Assault on Cheyenne Mountain (Denver Burning Book 4)
Page 5
“You ever played with one of these before?” Brunson asked the pilot.
“Not hands on,” Khalil admitted, “but I’ve seen it a million times.” He checked the ammunition link belt and fumbled with the handles for a moment.
Suddenly the gun emitted an ominous whine as the barrels spun up and a stream of fire spurted from the barrels. A trail of tiny craters appeared across the parking lot, sending bits of asphalt flying into the air. Then the barrels spun down.
“Whoa!” Khalil yelled, and then burst into laughter. “Wasn’t quite ready. Okay, let’s try that again.”
“Focus, Khalil!” Carson said. He worried about the man’s grip on reality after so long in prison.

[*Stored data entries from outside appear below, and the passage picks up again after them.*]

import Mathlib
import HarnessLib
import Literature.Analysis.FluidPDE.SuitableWeak
import Literature.Analysis.FluidPDE.SelfSimilar
import Literature.Analysis.FluidPDE.LocalTypeI
import Literature.Analysis.FluidPDE.WeakSolutionProofs
import Literature.Analysis.FluidPDE.IsometryInvariance
import Literature.Analysis.FluidPDE.Seregin2020SingularSetAxis
import Literature.Analysis.FluidPDE.AxisymmetricEuler
import Literature.Analysis.FluidPDE.AxisymmetricVorticityTransport
import Summits.NavierStokesRegularity.NavierStokesRegularity.Theses.RellichScar
import Summits.NavierStokesRegularity.NavierStokesRegularity.Theorems.RellichScarSimilarityCovarianceZoom
import Summits.NavierStokesRegularity.NavierStokesRegularity.Theorems.RellichScarSimilarityCovarianceRotationWeak
import Summits.NavierStokesRegularity.NavierStokesRegularity.Theorems.RellichScarSimilarityCovarianceRotationAB

/-!
# `RellichScar.SimilarityCovariance` (item stmt-NavierStokesRegularity-11720): rotation
# covariance of the suitable weak class on a slab, and assembly

The apex class of route RellichScar — suitable weak solutions `(u, p)` of Navier–Stokes
(`ν = 1`, `f = 0`) on the slab `ℝ³ × (−∞, 0)` with a weak spatial gradient `G`,
Albritton–Barker quantity `𝐈(ℝ³ × ℝ₋) < ∞` and the space–time Type-I bound
`|u| ≤ C/(|x| + √−t)` — together with the backward singularity of the origin is covariant under
the Navier–Stokes rescaling about the origin (`RellichScarSimilarityCovarianceZoom.lean`) and
under the rotations `R_θ` about the `x₃`-axis, with the same constant `C`.

This file completes the rotation half and assembles the item:

* `isSuitableWeakSolutionOn_conj` — for a linear isometry `R : E ≃ₗᵢ[ℝ] E` and an open time set
  `I`, the CKN class of **suitable weak solutions** (Caffarelli–Kohn–Nirenberg 1982, (2.1)–(2.5);
  Lin 1998, Def. 1; tree structure `IsSuitableWeakSolutionOn`) on the slab `I × E` is covariant
  under `u ↦ R u(t, R⁻¹x)`, `p ↦ p(t, R⁻¹x)`, `f ↦ R f(t, R⁻¹x)`: the distributional equations
  and the weak gradient `R ∘ ∇u(t, R⁻¹x) ∘ R⁻¹` are covariant (`isDistributionalNSSolutionOn_conj`,
  `hasWeakSpatialGradientOn_conj` of `…RotationWeak.lean`), the local classes `u ∈ L^∞_t L²_x`,
  `∇u ∈ L²`, `p ∈ L^{3/2}` on a compact `K` are those of `(u, p)` on the compact image of `K`
  under the measure-preserving map `(t, x) ↦ (t, R⁻¹x)`, and each term of the local energy
  inequality (2.5) tested with `φ ≥ 0` equals, after `x = R y` in the space integral, the
  corresponding term for `(u, p)` tested with `φ(t, R ·) ≥ 0` (`|R a| = |a|`,
  `|R ∘ L ∘ R⁻¹|² = |L|²`, `Δ(φ ∘ R) = (Δφ) ∘ R`, `∇(φ ∘ R) = R⁻¹ (∇φ) ∘ R`) — the weak form of
  the rotation symmetry of the equations (Majda–Bertozzi 2002, Prop. 1.1 (iii); KNSS 2009, §1);
* `apexClass_conj` — with `LIE.typeIBound_lowerHalf_conj`, `LIE.hasTypeIDecay_conj`,
  `LIE.isBackwardSingularPoint_zero_conj` (`…RotationAB.lean`): the apex class and the origin
  singularity pass to `R u(t, R⁻¹x)`;
* `similarityCovariance_proof` — the item, from `Zoom.apexClass_nsRescale` (`…Zoom.lean`) and
  `apexClass_conj` at `R = R_θ = rotZLIE θ`.

Sources: L. Caffarelli, R. Kohn, L. Nirenberg, CPAM 35 (1982), §2; G. Koch, N. Nadirashvili,
G. Seregin, V. Šverák, Acta Math. 203 (2009), §1; D. Albritton, T. Barker, JMFM 21 (2019), §3;
A. Majda, A. Bertozzi, *Vorticity and Incompressible Flow* (2002), §1.2 Prop. 1.1.
-/

-- the summit and its single sub-problem share the name (CONVENTIONS §1), as in every Theorems file
set_option linter.dupNamespace false

namespace Summit.NavierStokesRegularity.NavierStokesRegularity.Theorems.RellichScarSimilarityCovariance

open MeasureTheory Set Function Metric Filter TopologicalSpace
open scoped ENNReal NNReal InnerProductSpace RealInnerProductSpace Laplacian
open Literature.Analysis Literature.Analysis.FluidPDE

section Suitable

variable {E : Type*} [NormedAddCommGroup E] [InnerProductSpace ℝ E] [FiniteDimensional ℝ E]
  [MeasurableSpace E] [BorelSpace E]

/-! ### Suitable weak solutions -/

omit [FiniteDimensional ℝ E] [MeasurableSpace E] [BorelSpace E] in
/-- Images of subsets of the slab under `Ψ(t, x) = (t, R x)` stay in the slab. -/
theorem image_prodMap_subset_slab (R : E ≃ₗᵢ[ℝ] E) {I : Set ℝ} {K : Set (ℝ × E)}
    (hK : K ⊆ I ×ˢ (univ : Set E)) : Prod.map (id : ℝ → ℝ) R '' K ⊆ I ×ˢ (univ : Set E) := by
  rintro _ ⟨z, hz, rfl⟩
  simpa [mem_prod] using hK hz

/-- **Rotation covariance of suitable weak solutions on a slab** (Caffarelli–Kohn–Nirenberg
1982, (2.1)–(2.5); Majda–Bertozzi 2002, Prop. 1.1 (iii)): if `(u, p)` is a suitable weak solution
with force `f` and viscosity `ν` on `I × E`, then so is `(R u(t, R⁻¹x), p(t, R⁻¹x))` with force
`R f(t, R⁻¹x)`; the weak gradient becomes `R ∘ ∇u(t, R⁻¹x) ∘ R⁻¹`, the local classes are
transported along the measure-preserving map `(t, x) ↦ (t, R⁻¹x)`, and the local energy
inequality tested with `φ ≥ 0` is the one for `(u, p)` tested with `φ(t, R ·)` after the
substitution `x = R y` in the space integrals. -/
theorem isSuitableWeakSolutionOn_conj {I : Set ℝ} {hI : IsOpen I} {ν : ℝ} {f u : ℝ → E → E}
    {p : ℝ → E → ℝ} (h : IsSuitableWeakSolutionOn (slab E I hI) ν f u p) (R : E ≃ₗᵢ[ℝ] E) :
    IsSuitableWeakSolutionOn (slab E I hI) ν (fun t x => R (f t (R.symm x)))
      (fun t x => R (u t (R.symm x))) (fun t x => p t (R.symm x)) := by
  set Ψ : ℝ × E → ℝ × E := Prod.map (id : ℝ → ℝ) (R.symm : E → E) with hΨ
  have hΨmp : MeasurePreserving Ψ (volume : Measure (ℝ × E)) volume :=
    measurePreserving_prodMap_id_linearIsometryEquiv R.symm
  have hΨemb : MeasurableEmbedding Ψ := measurableEmbedding_prodMap_id_linearIsometryEquiv R.symm
  have hΨcont : Continuous Ψ := continuous_id.prodMap R.symm.continuous
  have hS : ((slab E I hI : Opens (ℝ × E)) : Set (ℝ × E)) = I ×ˢ univ := rfl
  have hRmp : MeasurePreserving (R : E → E) volume volume := R.measurePreserving
  have hRemb : MeasurableEmbedding (R : E → E) := R.toHomeomorph.measurableEmbedding
  -- images of compact subsets of the slab under `Ψ` are compact subsets of the slab
  have himg : ∀ K ⊆ ((slab E I hI : Opens (ℝ × E)) : Set (ℝ × E)), IsCompact K →
      Ψ '' K ⊆ ((slab E I hI : Opens (ℝ × E)) : Set (ℝ × E)) ∧ IsCompact (Ψ '' K) :=
    fun K hK hKc => ⟨image_prodMap_subset_slab R.symm hK, hKc.image hΨcont⟩
  -- set lower integrals over `K` of a function of `Ψ z` are integrals over `Ψ '' K`
  have hcvK : ∀ (K : Set (ℝ × E)) (Fn : ℝ × E → ℝ≥0∞),
      ∫⁻ z in K, Fn (Ψ z) = ∫⁻ z in Ψ '' K, Fn z :=
    fun K Fn => hΨmp.setLIntegral_comp_emb hΨemb Fn K
  obtain ⟨G, hG, hG2, hloc⟩ := h.localEnergy
  refine
    { distributional := isDistributionalNSSolutionOn_conj h.distributional R
      energyClass := ?_
      pressure := ?_
      localEnergy := ⟨fun t x => (R : E →L[ℝ] E).comp ((G t (R.symm x)).comp (R.symm : E →L[ℝ] E)),
        hasWeakSpatialGradientOn_conj hG R, ?_, ?_⟩ }
  · -- `v ∈ L^∞_t L²_x` on compact sets
    intro K hK hKc
    obtain ⟨hK'Q, hK'c⟩ := himg K hK hKc
    obtain ⟨C, hC⟩ := h.energyClass (Ψ '' K) hK'Q hK'c
    refine ⟨C, ?_⟩
    filter_upwards [hC] with t ht
    have key : ∀ y : E,
        K.indicator (fun z : ℝ × E => ‖(fun t x => R (u t (R.symm x))) z.1 z.2‖ₑ ^ 2) (t, R y) =
          (Ψ '' K).indicator (fun z : ℝ × E => ‖u z.1 z.2‖ₑ ^ 2) (t, y) := by
      intro y
      have hmem : ((t, R y) : ℝ × E) ∈ K ↔ ((t, y) : ℝ × E) ∈ Ψ '' K := by
        constructor
        · intro hz
          refine ⟨(t, R y), hz, ?_⟩
          simp [hΨ]
        · rintro ⟨w, hw, hwe⟩
          have h1 : w.1 = t := by simpa [hΨ] using congrArg Prod.fst hwe
          have h2 : R.symm w.2 = y := by simpa [hΨ] using congrArg Prod.snd hwe
          have h3 : w = (t, R y) := by
            ext
            · exact h1
            · rw [← h2, LinearIsometryEquiv.apply_symm_apply]
          rw [← h3]; exact hw
      by_cases hz : ((t, R y) : ℝ × E) ∈ K
      · rw [indicator_of_mem hz, indicator_of_mem (hmem.1 hz)]
        simp
      · rw [indicator_of_notMem hz, indicator_of_notMem (fun h' => hz (hmem.2 h'))]
    calc ∫⁻ x, K.indicator (fun z : ℝ × E => ‖(fun t x => R (u t (R.symm x))) z.1 z.2‖ₑ ^ 2) (t, x)
        = ∫⁻ y, K.indicator
            (fun z : ℝ × E => ‖(fun t x => R (u t (R.symm x))) z.1 z.2‖ₑ ^ 2) (t, R y) :=
          (hRmp.lintegral_comp_emb hRemb _).symm
      _ = ∫⁻ y, (Ψ '' K).indicator (fun z : ℝ × E => ‖u z.1 z.2‖ₑ ^ 2) (t, y) := by
          simp_rw [key]
      _ ≤ C := ht
  · -- `q ∈ L^{3/2}` on compact sets
    intro K hK hKc
    obtain ⟨hK'Q, hK'c⟩ := himg K hK hKc
    have := hcvK K (fun z => ‖p z.1 z.2‖ₑ ^ (3 / 2 : ℝ))
    simp only [hΨ, Prod.map_fst, id_eq, Prod.map_snd] at this
    rw [this]
    exact h.pressure _ hK'Q hK'c
  · -- `∇v ∈ L²` on compact sets
    intro K hK hKc
    obtain ⟨hK'Q, hK'c⟩ := himg K hK hKc
    have := hcvK K (fun z => ENNReal.ofReal (frobeniusNormSq (G z.1 z.2)))
    simp only [hΨ, Prod.map_fst, id_eq, Prod.map_snd] at this
    simp only [frobeniusNormSq_conj_linearIsometryEquiv]
    rw [this]
    exact hG2 _ hK'Q hK'c
  · -- the local energy inequality
    intro φ hφ hφ0
    set φR : ℝ → E → ℝ := fun t y => φ t (R y) with hφR
    have hφR' : IsSpaceTimeTestOn (slab E I hI) φR := isSpaceTimeTestOn_comp_lie hφ R
    have hφR0 : ∀ t y, 0 ≤ φR t y := fun t y => hφ0 t (R y)
    have key := hloc φR hφR' hφR0
    have hrepr : ∀ t, φ t = fun x => φR t (R.symm x) := by
      intro t; funext x; simp [hφR]
    -- dissipation term: substitute `x = R y`
    have hD : ∀ t, ∫ x, frobeniusNormSq
        ((fun t x => (R : E →L[ℝ] E).comp ((G t (R.symm x)).comp (R.symm : E →L[ℝ] E))) t x) *
          φ t x = ∫ y, frobeniusNormSq (G t y) * φR t y := by
      intro t
      rw [← hRmp.integral_comp hRemb]
      refine integral_congr_ae (ae_of_all _ fun y => ?_)
      simp only [frobeniusNormSq_conj_linearIsometryEquiv, LinearIsometryEquiv.symm_apply_apply,
        hφR]
    -- right-hand side: substitute `x = R y`
    have hRHS : ∀ t, ∫ x, (‖(fun t x => R (u t (R.symm x))) t x‖ ^ 2 *
          (timeDeriv φ t x + ν * Δ (φ t) x) +
        (‖(fun t x => R (u t (R.symm x))) t x‖ ^ 2 + 2 * (fun t x => p t (R.symm x)) t x) *
          ⟪(fun t x => R (u t (R.symm x))) t x, gradient (φ t) x⟫ +
        2 * ⟪(fun t x => R (f t (R.symm x))) t x, (fun t x => R (u t (R.symm x))) t x⟫ * φ t x) =
        ∫ y, (‖u t y‖ ^ 2 * (timeDeriv φR t y + ν * Δ (φR t) y) +
          (‖u t y‖ ^ 2 + 2 * p t y) * ⟪u t y, gradient (φR t) y⟫ +
          2 * ⟪f t y, u t y⟫ * φR t y) := by
      intro t
      rw [← hRmp.integral_comp hRemb]
      refine integral_congr_ae (ae_of_all _ fun y => ?_)
      have hlap : Δ (φ t) (R y) = Δ (φR t) y := by
        rw [hrepr t, laplacian_comp_linearIsometryEquiv_symm, LinearIsometryEquiv.symm_apply_apply]
      have hgrad : gradient (φ t) (R y) = R (gradient (φR t) y) := by
        rw [hrepr t, gradient_comp_linearIsometryEquiv_symm, LinearIsometryEquiv.symm_apply_apply]
      have htd : timeDeriv φ t (R y) = timeDeriv φR t y := rfl
      simp only [LinearIsometryEquiv.norm_map, LinearIsometryEquiv.symm_apply_apply, hlap, hgrad,
        htd, LinearIsometryEquiv.inner_map_map]
      rfl
    simp_rw [hD, hRHS]
    exact key

end Suitable

/-! ### Assembly: `SimilarityCovariance` -/

section Assembly

variable {u : ℝ → EuclideanSpace ℝ (Fin 3) → EuclideanSpace ℝ (Fin 3)}
  {p : ℝ → EuclideanSpace ℝ (Fin 3) → ℝ}
  {G : ℝ → EuclideanSpace ℝ (Fin 3) → EuclideanSpace ℝ (Fin 3) →L[ℝ] EuclideanSpace ℝ (Fin 3)}
  {C : ℝ}

/-- **Rotation half of `SimilarityCovariance`** for a general linear isometry `R` of `ℝ³`: the
apex class with constant `C` and the singularity of the origin pass to the conjugated field
`R u(t, R⁻¹x)`, with pressure `p(t, R⁻¹x)` and gradient `R ∘ G(t, R⁻¹x) ∘ R⁻¹`. -/
theorem apexClass_conj
    (hsw : IsSuitableWeakSolutionOn (slab (EuclideanSpace ℝ (Fin 3)) (Iio 0) isOpen_Iio) 1 0 u p)
    (hG : HasWeakSpatialGradientOn (slab (EuclideanSpace ℝ (Fin 3)) (Iio 0) isOpen_Iio) u G)
    (hI : typeIBound (Iio (0 : ℝ) ×ˢ univ) u p G < ⊤) (hC : HasTypeIDecay C u)
    (hsing : IsBackwardSingularPoint u 0)
    (R : EuclideanSpace ℝ (Fin 3) ≃ₗᵢ[ℝ] EuclideanSpace ℝ (Fin 3)) :
    ∃ (q : ℝ → EuclideanSpace ℝ (Fin 3) → ℝ)
      (H : ℝ → EuclideanSpace ℝ (Fin 3) → EuclideanSpace ℝ (Fin 3) →L[ℝ] EuclideanSpace ℝ (Fin 3)),
      IsSuitableWeakSolutionOn (slab (EuclideanSpace ℝ (Fin 3)) (Iio 0) isOpen_Iio) 1 0
        (fun t x => R (u t (R.symm x))) q ∧
      HasWeakSpatialGradientOn (slab (EuclideanSpace ℝ (Fin 3)) (Iio 0) isOpen_Iio)
        (fun t x => R (u t (R.symm x))) H ∧
      typeIBound (Iio (0 : ℝ) ×ˢ univ) (fun t x => R (u t (R.symm x))) q H < ⊤ ∧
      HasTypeIDecay C (fun t x => R (u t (R.symm x))) ∧
      IsBackwardSingularPoint (fun t x => R (u t (R.symm x))) 0 := by
  have hsw' := isSuitableWeakSolutionOn_conj hsw R
  have hf : (fun t x => R ((0 : ℝ → EuclideanSpace ℝ (Fin 3) → EuclideanSpace ℝ (Fin 3)) t
      (R.symm x))) = 0 := by
    funext t x; simp
  rw [hf] at hsw'
  exact ⟨fun t x => p t (R.symm x),
    fun t x => (R : EuclideanSpace ℝ (Fin 3) →L[ℝ] EuclideanSpace ℝ (Fin 3)).comp
      ((G t (R.symm x)).comp (R.symm : EuclideanSpace ℝ (Fin 3) →L[ℝ] EuclideanSpace ℝ (Fin 3))),
    hsw', hasWeakSpatialGradientOn_conj hG R, by rwa [LIE.typeIBound_lowerHalf_conj],
    LIE.hasTypeIDecay_conj R hC, LIE.isBackwardSingularPoint_zero_conj R hsing⟩

end Assembly

/-- **`SimilarityCovariance` holds** (item stmt-NavierStokesRegularity-11720 of route
RellichScar): the apex class — suitable weak solutions of Navier–Stokes (`ν = 1`, `f = 0`) on
`ℝ³ × (−∞, 0)` with a weak spatial gradient, `𝐈(ℝ³ × ℝ₋) < ∞` and the space–time Type-I bound
`|u| ≤ C/(|x| + √−t)` — together with the backward singularity of the origin is covariant under
the Navier–Stokes rescaling `u ↦ λu(λ²t, λx)` (`λ > 0`; pressure `λ²p(λ²t, λx)`, gradient
`λ²G(λ²t, λx)`) and under the rotations `u ↦ R_θ u(t, R_θ⁻¹ x)` about the `x₃`-axis (pressure
`p(t, R_θ⁻¹x)`, gradient conjugated), with the same constant `C` (KNSS 2009, §1; CKN 1982, §2;
Albritton–Barker 2019, §3). -/
theorem similarityCovariance_proof :
    Summit.NavierStokesRegularity.NavierStokesRegularity.Theses.RellichScar.SimilarityCovariance :=
  by
  intro u p G C hsw hG hI hC hsing
  refine ⟨fun lam hlam => Zoom.apexClass_nsRescale hsw hG hI hC hsing hlam, fun θ => ?_⟩
  have key := apexClass_conj hsw hG hI hC hsing (rotZLIE θ)
  simpa only [rotZLIE_apply, rotZLIE_symm_apply] using key

end Summit.NavierStokesRegularity.NavierStokesRegularity.Theorems.RellichScarSimilarityCovariance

Khalil aimed the gunsight on the building’s door and then got the barrels rotating again. When they fired this time, the door was battered with a stream of rounds so rapid-fire that they couldn’t distinguish individual impacts. The door dented, buckled, and then crumpled inward, torn from its hinges and sheared into pieces.
Khalil kept firing. He was laughing raucously and standing up off the seat.
“Cease fire!” Carson yelled at the top of his lungs. Khalil finally cut the gun and stepped down from the helicopter to inspect his handiwork.
“Whoo!” he crowed. “That did it, huh? How about that! I’ve always wanted to do that.”
“I’m glad we could help you check something off your bucket list,” Carson growled. “Now stay focused. Let’s get what we came for and get out of here. This shouldn’t take long.”
“If he didn’t destroy everything inside,” Dana added.
They stood before the entrance and Carson flicked on a flashlight he’d brought from the stockpile at his house. The beam illuminated a large room. They all stepped inside and saw that it was almost completely filled with desks and office chairs, wrapped in sheet plastic. A printed paper sheet read “Office Furniture Repository 3A”. Several of them lay in pieces on the ground, torn apart by the minigun.
Dana was incredulous. “Chairs and desks? What is this?”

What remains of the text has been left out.